import Summits.HubbardSuperconductivity.HubbardSuperconductivity.Theorems.AnisotropyChordTransferFibre3FinXBSym

/-!
# Route `AnisotropyChord` / H0 rotor rung: FIN combined (rows `N₁` + C) certificate at `L = 14` — cell facts, part `x`

Kernel facts `xbcCellAny 14 (49/50) 20 la lb (c, bn) = true` (via the symmetric-table evaluator `xbcCellAnyW` of `…FinXBSym`: `rw [← xbcCellAnyW_eq]; decide +kernel`, zero data) for 1 λ-cells of the per-`L` cover
(`…FinXCCover.xbcCheck`; cell design: p3 g6 (g5 generator) scratch `xbc_design.py`, mirrors `xb_mirror.py`/`xc_mirror.py`); assembled in `…FinXBCFourteen`.
Prover seat `hubbard-h0-rotor-p3` g5; helper for piece A = stmt-HubbardSuperconductivity-23918 of rung 19089 (`--supports`, helper class).
WHAT THIS IS NOT: nothing here proves superconductivity in the Hubbard model (rotor TARGET as worded stays FALSE, g15 verdict); kernel facts for the FIN certificate of two hypotheses (rows `N₁`, C) of ONE conditional reduction.  Tree imports only; no sorry, no new axioms.
-/

set_option linter.dupNamespace false

namespace Summit.HubbardSuperconductivity.HubbardSuperconductivity.Theorems.AnisotropyChord.Transfer.Fibre3

namespace FinXB

set_option maxHeartbeats 4000000 in
/-- kernel fact: cell 37 at `L = 14` (certified, c = (1/2 : ℚ), b = 12/20). [folklore] -/
theorem xbc14_37 : xbcCellAny 14 (49/50 : ℚ) 20 706084656625081 723736773040709 ((1/2 : ℚ), (12 : ℕ)) = true := by
  rw [← xbcCellAnyW_eq]
  decide +kernel

end FinXB

end Summit.HubbardSuperconductivity.HubbardSuperconductivity.Theorems.AnisotropyChord.Transfer.Fibre3
/-! ## §2 Supercells: same points, same energy, periods multiplied by `R` -/

set_option maxHeartbeats 400000 in
/-- **Supercell re-presentation.**  For every periodic configuration `P` and every `R ≥ 1` there is a
periodic configuration `P'` with lattice `R·Λ` — its periods are exactly the `R`-fold multiples of the
periods of `P` — the same point set, and the same energy per particle for every pair potential.
(Motif `F + S` with `S = Regev2009.reprSet` a transversal of `Λ/RΛ`; the site sums over the new motif
are `#S` copies of the old ones by `tsum_site_eq_of_mem_lattice`.) [folklore] -/
theorem exists_supercell (P : PeriodicConfiguration d) (R : ℕ) [NeZero R] :
    ∃ P' : PeriodicConfiguration d,
      P'.points = P.points ∧
      (∀ V : ℝ → ℝ, P'.energyPerParticle V = P.energyPerParticle V) ∧
      (∀ g : EuclideanSpace ℝ (Fin d), g ∈ P'.lattice ↔ ∃ g₀ ∈ P.lattice, (R : ℝ) • g₀ = g) ∧
      (∀ w : EuclideanSpace ℝ (Fin d) → ℝ, (∀ y, ∀ g ∈ P.lattice, w (y + g) = w y) →
        (∑ z ∈ P'.motif, w z) / (P'.motif.card : ℝ) = (∑ y ∈ P.motif, w y) / (P.motif.card : ℝ)) := by
  -- a `ℤ`-basis of the lattice and the transversal of `Λ/RΛ`
  let Λ := P.lattice
  let ι := Module.Free.ChooseBasisIndex ℤ Λ
  let b : Module.Basis ι ℤ Λ := Module.Free.chooseBasis ℤ Λ
  let S : Finset (EuclideanSpace ℝ (Fin d)) := Regev2009.reprSet Λ b R
  have hS : Regev2009.IsTransversal Λ (Regev2009.scaledLattice Λ R) S :=
    Regev2009.isTransversal_reprSet Λ b R
  have hSsub : ∀ s ∈ S, s ∈ Λ := hS.subset
  have hRΛ : Regev2009.scaledLattice Λ R ≤ Λ := Regev2009.scaledLattice_le Λ R
  -- the new motif `F + S`
  let f : EuclideanSpace ℝ (Fin d) × EuclideanSpace ℝ (Fin d) → EuclideanSpace ℝ (Fin d) :=
    fun p => p.1 + p.2
  have hinj : Set.InjOn f ↑(P.motif ×ˢ S) := by
    rintro ⟨y, s⟩ hys ⟨y', s'⟩ hys' h
    simp only [Finset.coe_product, Set.mem_prod, Finset.mem_coe] at hys hys'
    have hyy : y = y' := by
      refine P.eq_of_sub_mem y hys.1 y' hys'.1 ?_
      have h' : y + s = y' + s' := h
      have : y - y' = s' - s := by
        rw [sub_eq_sub_iff_add_eq_add, h', add_comm]
      rw [this]
      exact Λ.sub_mem (hSsub _ hys'.2) (hSsub _ hys.2)
    subst hyy
    have hss : s = s' := add_left_cancel h
    rw [hss]
  let F' : Finset (EuclideanSpace ℝ (Fin d)) := (P.motif ×ˢ S).image f
  have hSne : S.Nonempty := by
    obtain ⟨x, hx, -⟩ := hS.unique 0 Λ.zero_mem
    exact ⟨x, hx.1⟩
  have hF'ne : F'.Nonempty := (P.motif_nonempty.product hSne).image f
  have hmemF' : ∀ z, z ∈ F' ↔ ∃ y ∈ P.motif, ∃ s ∈ S, z = y + s := by
    intro z
    simp only [F', Finset.mem_image, Finset.mem_product, Prod.exists, f]
    constructor
    · rintro ⟨y, s, ⟨hy, hs⟩, rfl⟩; exact ⟨y, hy, s, hs, rfl⟩
    · rintro ⟨y, hy, s, hs, rfl⟩; exact ⟨y, s, ⟨hy, hs⟩, rfl⟩
  have hineq : ∀ z ∈ F', ∀ z' ∈ F', z - z' ∈ Regev2009.scaledLattice Λ R → z = z' := by
    intro z hz z' hz' hzz
    obtain ⟨y, hy, s, hs, rfl⟩ := (hmemF' z).1 hz
    obtain ⟨y', hy', s', hs', rfl⟩ := (hmemF' z').1 hz'
    have hyy : y = y' := by
      refine P.eq_of_sub_mem y hy y' hy' ?_
      have : y - y' = (y + s - (y' + s')) - (s - s') := by abel
      rw [this]
      exact Λ.sub_mem (hRΛ hzz) (Λ.sub_mem (hSsub _ hs) (hSsub _ hs'))
    subst hyy
    have hss' : s - s' ∈ Regev2009.scaledLattice Λ R := by
      have : s - s' = y + s - (y + s') := by abel
      rw [this]; exact hzz
    -- both `s` and `s'` represent the class of `s`
    obtain ⟨x, -, hx⟩ := hS.unique s (hSsub _ hs)
    have h1 : s = x := hx s ⟨hs, by rw [sub_self]; exact Submodule.zero_mem _⟩
    have h2 : s' = x := hx s' ⟨hs', hss'⟩
    rw [h1, h2]
  -- the supercell
  let P' : PeriodicConfiguration d :=
    { lattice := Regev2009.scaledLattice Λ R
      discrete := inferInstance
      isZLattice := inferInstance
      motif := F'
      motif_nonempty := hF'ne
      eq_of_sub_mem := hineq }
  -- same point set
  have hpts : P'.points = P.points := by
    ext z
    constructor
    · rintro ⟨w, hw, g', hg', rfl⟩
      obtain ⟨y, hy, s, hs, rfl⟩ := (hmemF' w).1 hw
      refine ⟨y, hy, s + g', Λ.add_mem (hSsub _ hs) (hRΛ hg'), ?_⟩
      abel
    · rintro ⟨y, hy, g, hg, rfl⟩
      obtain ⟨s, ⟨hs, hgs⟩, -⟩ := hS.unique g hg
      refine ⟨y + s, (hmemF' _).2 ⟨y, hy, s, hs, rfl⟩, g - s, hgs, ?_⟩
      abel
  have hcardF' : F'.card = P.motif.card * S.card := by
    rw [Finset.card_image_of_injOn hinj, Finset.card_product]
  have hScard : (0 : ℝ) < S.card := by exact_mod_cast hSne.card_pos
  have hmcard : (0 : ℝ) < P.motif.card := by exact_mod_cast P.motif_nonempty.card_pos
  refine ⟨P', hpts, fun V => ?_, fun g => Regev2009.mem_scaledLattice Λ, fun w hw => ?_⟩
  swap
  · -- averages of lattice-invariant functions over the two motifs agree
    have hsumw : ∑ z ∈ F', w z = (S.card : ℝ) * ∑ y ∈ P.motif, w y := by
      rw [Finset.sum_image hinj, Finset.sum_product, Finset.mul_sum]
      refine Finset.sum_congr rfl fun y _ => ?_
      rw [Finset.sum_congr rfl fun s hs => hw y s (hSsub s hs), Finset.sum_const, nsmul_eq_mul]
    show (∑ z ∈ F', w z) / (F'.card : ℝ) = (∑ y ∈ P.motif, w y) / (P.motif.card : ℝ)
    rw [hsumw, hcardF', Nat.cast_mul]
    field_simp
  -- same energy per particle
  have hsite : ∀ z, (∑' y : {y : EuclideanSpace ℝ (Fin d) // y ∈ P'.points ∧ y ≠ z}, V (dist z y.1)) =
      ∑' y : {y : EuclideanSpace ℝ (Fin d) // y ∈ P.points ∧ y ≠ z}, V (dist z y.1) := by
    intro z
    rw [hpts]
  have hsum : ∑ z ∈ F', (∑' y : {y : EuclideanSpace ℝ (Fin d) // y ∈ P.points ∧ y ≠ z}, V (dist z y.1)) =
      (S.card : ℝ) * ∑ y ∈ P.motif,
        (∑' w : {w : EuclideanSpace ℝ (Fin d) // w ∈ P.points ∧ w ≠ y}, V (dist y w.1)) := by
    rw [Finset.sum_image hinj, Finset.sum_product, Finset.mul_sum]
    refine Finset.sum_congr rfl fun y _ => ?_
    rw [Finset.sum_congr rfl fun s hs => tsum_site_eq_of_mem_lattice P V y (hSsub s hs),
      Finset.sum_const, nsmul_eq_mul]
  show (2 * (F'.card : ℝ))⁻¹ * ∑ z ∈ F', (∑' y : {y // y ∈ P'.points ∧ y ≠ z}, V (dist z y.1)) =
    (2 * (P.motif.card : ℝ))⁻¹ * ∑ y ∈ P.motif, (∑' w : {w // w ∈ P.points ∧ w ≠ y}, V (dist y w.1))
  simp_rw [hsite]
  rw [hsum, hcardF', Nat.cast_mul]
  field_simp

════════

● **Work order**: Looking at the data above, write out exactly the lines that start at the one containing "exact ⟨y, hy, s, hs, rfl⟩" and end at the one containing "refine P.eq_of_sub_mem y hy y' hy' ?_"; include both and nothing beyond.

● **Output for this exercise**:
    · rintro ⟨y, s, ⟨hy, hs⟩, rfl⟩; exact ⟨y, hy, s, hs, rfl⟩
    · rintro ⟨y, hy, s, hs, rfl⟩; exact ⟨y, s, ⟨hy, hs⟩, rfl⟩
  have hineq : ∀ z ∈ F', ∀ z' ∈ F', z - z' ∈ Regev2009.scaledLattice Λ R → z = z' := by
    intro z hz z' hz' hzz
    obtain ⟨y, hy, s, hs, rfl⟩ := (hmemF' z).1 hz
    obtain ⟨y', hy', s', hs', rfl⟩ := (hmemF' z').1 hz'
    have hyy : y = y' := by
      refine P.eq_of_sub_mem y hy y' hy' ?_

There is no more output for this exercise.